◆ Description of the task
From the top of the records below down to the line containing "Vocabulary for the", reproduce every line exactly.
====================
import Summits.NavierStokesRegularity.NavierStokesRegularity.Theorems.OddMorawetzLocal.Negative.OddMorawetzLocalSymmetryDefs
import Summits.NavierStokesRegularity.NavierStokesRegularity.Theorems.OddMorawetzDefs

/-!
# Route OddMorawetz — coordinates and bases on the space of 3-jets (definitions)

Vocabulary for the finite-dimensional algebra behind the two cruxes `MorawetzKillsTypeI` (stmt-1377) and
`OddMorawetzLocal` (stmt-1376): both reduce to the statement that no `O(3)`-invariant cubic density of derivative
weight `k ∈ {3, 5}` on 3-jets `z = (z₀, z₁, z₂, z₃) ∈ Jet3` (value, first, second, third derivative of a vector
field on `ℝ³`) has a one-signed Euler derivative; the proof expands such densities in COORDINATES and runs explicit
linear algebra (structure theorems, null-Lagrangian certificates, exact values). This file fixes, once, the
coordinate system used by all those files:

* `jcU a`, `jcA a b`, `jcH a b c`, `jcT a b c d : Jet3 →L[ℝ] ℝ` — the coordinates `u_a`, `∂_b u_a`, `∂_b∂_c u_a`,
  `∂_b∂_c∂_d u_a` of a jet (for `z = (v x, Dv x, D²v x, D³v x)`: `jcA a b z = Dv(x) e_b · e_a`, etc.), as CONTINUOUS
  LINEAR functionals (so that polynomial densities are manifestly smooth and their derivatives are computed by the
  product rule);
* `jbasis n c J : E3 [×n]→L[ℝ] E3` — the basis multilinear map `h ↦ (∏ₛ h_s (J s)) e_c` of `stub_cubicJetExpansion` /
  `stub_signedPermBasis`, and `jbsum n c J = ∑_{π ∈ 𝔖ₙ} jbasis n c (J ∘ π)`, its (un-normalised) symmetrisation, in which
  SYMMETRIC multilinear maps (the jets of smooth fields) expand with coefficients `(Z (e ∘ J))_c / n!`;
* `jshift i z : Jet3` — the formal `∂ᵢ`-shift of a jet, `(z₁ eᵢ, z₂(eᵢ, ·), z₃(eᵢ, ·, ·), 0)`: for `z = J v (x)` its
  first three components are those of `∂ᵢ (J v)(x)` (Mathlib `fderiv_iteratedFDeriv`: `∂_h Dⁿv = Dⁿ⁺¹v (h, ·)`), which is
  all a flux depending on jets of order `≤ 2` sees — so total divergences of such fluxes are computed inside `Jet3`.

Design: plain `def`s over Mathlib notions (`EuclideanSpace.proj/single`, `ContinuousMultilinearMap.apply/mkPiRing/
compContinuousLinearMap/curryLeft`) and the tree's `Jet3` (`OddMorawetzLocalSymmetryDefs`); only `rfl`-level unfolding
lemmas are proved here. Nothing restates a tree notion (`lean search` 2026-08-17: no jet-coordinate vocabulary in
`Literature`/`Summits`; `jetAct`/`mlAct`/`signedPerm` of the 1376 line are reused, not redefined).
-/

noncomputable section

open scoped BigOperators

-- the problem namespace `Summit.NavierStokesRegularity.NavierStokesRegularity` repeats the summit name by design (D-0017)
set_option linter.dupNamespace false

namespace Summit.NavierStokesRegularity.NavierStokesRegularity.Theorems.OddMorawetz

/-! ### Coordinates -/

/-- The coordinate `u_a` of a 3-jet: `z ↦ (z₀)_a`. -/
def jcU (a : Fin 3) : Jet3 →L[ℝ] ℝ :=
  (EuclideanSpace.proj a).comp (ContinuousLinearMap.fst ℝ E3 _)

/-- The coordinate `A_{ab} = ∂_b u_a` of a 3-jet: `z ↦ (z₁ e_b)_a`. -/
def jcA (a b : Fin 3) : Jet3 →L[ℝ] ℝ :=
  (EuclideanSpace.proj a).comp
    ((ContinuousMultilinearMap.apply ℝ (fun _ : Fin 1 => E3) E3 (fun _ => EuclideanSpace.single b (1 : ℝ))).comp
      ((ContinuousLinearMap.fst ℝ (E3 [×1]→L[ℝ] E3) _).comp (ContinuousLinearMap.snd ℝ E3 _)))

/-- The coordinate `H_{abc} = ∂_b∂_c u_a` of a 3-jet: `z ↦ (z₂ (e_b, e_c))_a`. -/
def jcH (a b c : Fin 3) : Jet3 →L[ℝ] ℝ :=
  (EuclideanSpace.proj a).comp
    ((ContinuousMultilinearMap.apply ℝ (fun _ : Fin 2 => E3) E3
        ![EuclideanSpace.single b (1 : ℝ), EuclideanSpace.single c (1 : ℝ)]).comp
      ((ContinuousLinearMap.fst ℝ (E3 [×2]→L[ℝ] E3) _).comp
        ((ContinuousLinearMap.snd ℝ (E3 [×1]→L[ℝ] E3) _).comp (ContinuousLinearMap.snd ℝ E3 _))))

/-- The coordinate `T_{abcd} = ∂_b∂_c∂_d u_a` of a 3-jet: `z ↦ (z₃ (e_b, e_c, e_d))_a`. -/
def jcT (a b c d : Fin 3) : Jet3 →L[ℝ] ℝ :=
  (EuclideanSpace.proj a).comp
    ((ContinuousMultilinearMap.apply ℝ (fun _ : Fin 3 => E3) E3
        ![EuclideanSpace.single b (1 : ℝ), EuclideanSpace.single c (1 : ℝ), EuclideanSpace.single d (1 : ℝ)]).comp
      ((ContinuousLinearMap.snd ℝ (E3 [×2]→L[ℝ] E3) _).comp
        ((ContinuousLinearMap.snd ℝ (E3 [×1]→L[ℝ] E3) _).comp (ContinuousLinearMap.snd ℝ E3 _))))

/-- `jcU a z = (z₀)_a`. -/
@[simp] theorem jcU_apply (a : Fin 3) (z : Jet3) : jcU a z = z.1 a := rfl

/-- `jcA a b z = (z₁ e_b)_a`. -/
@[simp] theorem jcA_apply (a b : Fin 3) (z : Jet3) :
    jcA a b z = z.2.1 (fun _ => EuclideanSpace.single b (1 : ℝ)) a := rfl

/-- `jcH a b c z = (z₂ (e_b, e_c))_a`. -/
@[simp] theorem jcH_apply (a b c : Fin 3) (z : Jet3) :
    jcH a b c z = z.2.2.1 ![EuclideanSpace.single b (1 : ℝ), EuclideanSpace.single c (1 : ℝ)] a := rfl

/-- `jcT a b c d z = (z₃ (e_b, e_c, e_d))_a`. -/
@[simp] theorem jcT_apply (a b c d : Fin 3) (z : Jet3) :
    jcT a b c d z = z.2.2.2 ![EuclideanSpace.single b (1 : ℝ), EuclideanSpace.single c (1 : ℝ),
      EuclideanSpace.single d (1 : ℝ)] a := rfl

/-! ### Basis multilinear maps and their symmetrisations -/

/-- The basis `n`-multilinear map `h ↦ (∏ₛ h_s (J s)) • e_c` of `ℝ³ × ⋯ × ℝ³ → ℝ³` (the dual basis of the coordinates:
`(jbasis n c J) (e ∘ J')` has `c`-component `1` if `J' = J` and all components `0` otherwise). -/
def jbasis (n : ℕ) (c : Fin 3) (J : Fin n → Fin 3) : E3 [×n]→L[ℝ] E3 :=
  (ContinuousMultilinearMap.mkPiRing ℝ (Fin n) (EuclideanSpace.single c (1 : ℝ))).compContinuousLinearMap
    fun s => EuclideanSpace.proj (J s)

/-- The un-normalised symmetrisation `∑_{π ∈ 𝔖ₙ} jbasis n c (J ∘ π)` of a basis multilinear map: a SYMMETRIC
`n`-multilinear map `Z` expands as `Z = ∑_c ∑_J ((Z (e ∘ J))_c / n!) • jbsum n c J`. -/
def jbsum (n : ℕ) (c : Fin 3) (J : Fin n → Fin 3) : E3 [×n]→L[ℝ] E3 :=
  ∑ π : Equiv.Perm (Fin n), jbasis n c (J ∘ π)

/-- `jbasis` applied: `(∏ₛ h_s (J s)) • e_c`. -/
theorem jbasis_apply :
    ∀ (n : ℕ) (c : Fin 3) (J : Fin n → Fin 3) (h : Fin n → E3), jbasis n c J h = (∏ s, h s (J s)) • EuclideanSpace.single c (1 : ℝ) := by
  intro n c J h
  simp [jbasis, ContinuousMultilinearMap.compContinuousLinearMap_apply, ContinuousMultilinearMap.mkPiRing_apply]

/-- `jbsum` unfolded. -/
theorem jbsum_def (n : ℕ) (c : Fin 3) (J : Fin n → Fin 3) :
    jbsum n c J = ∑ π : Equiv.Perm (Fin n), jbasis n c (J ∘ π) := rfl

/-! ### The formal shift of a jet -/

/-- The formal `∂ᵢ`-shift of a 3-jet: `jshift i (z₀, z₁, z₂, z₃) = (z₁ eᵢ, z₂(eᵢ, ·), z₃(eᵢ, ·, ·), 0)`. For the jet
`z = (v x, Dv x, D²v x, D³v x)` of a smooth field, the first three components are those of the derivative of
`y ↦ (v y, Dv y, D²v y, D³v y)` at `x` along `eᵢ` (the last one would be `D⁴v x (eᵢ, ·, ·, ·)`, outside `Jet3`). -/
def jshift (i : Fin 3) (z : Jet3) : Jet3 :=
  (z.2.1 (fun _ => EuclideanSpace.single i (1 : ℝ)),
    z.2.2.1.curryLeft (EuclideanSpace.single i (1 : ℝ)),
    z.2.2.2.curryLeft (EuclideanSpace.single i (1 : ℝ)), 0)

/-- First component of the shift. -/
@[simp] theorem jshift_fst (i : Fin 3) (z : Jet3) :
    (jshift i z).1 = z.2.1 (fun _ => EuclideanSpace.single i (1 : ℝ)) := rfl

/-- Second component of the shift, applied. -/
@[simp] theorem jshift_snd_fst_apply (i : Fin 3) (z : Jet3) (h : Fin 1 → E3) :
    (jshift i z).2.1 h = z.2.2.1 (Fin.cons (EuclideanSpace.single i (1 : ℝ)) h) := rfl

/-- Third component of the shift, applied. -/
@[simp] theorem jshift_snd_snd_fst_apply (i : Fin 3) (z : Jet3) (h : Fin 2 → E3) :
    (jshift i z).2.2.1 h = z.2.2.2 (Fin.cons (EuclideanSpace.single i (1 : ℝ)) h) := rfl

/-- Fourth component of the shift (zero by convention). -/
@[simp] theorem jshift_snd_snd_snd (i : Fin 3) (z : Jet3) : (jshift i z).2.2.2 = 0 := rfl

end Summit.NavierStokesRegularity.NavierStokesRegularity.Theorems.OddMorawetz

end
====================
◆ Worked solution
import Summits.NavierStokesRegularity.NavierStokesRegularity.Theorems.OddMorawetzLocal.Negative.OddMorawetzLocalSymmetryDefs
import Summits.NavierStokesRegularity.NavierStokesRegularity.Theorems.OddMorawetzDefs

/-!
# Route OddMorawetz — coordinates and bases on the space of 3-jets (definitions)

Vocabulary for the finite-dimensional algebra behind the two cruxes `MorawetzKillsTypeI` (stmt-1377) and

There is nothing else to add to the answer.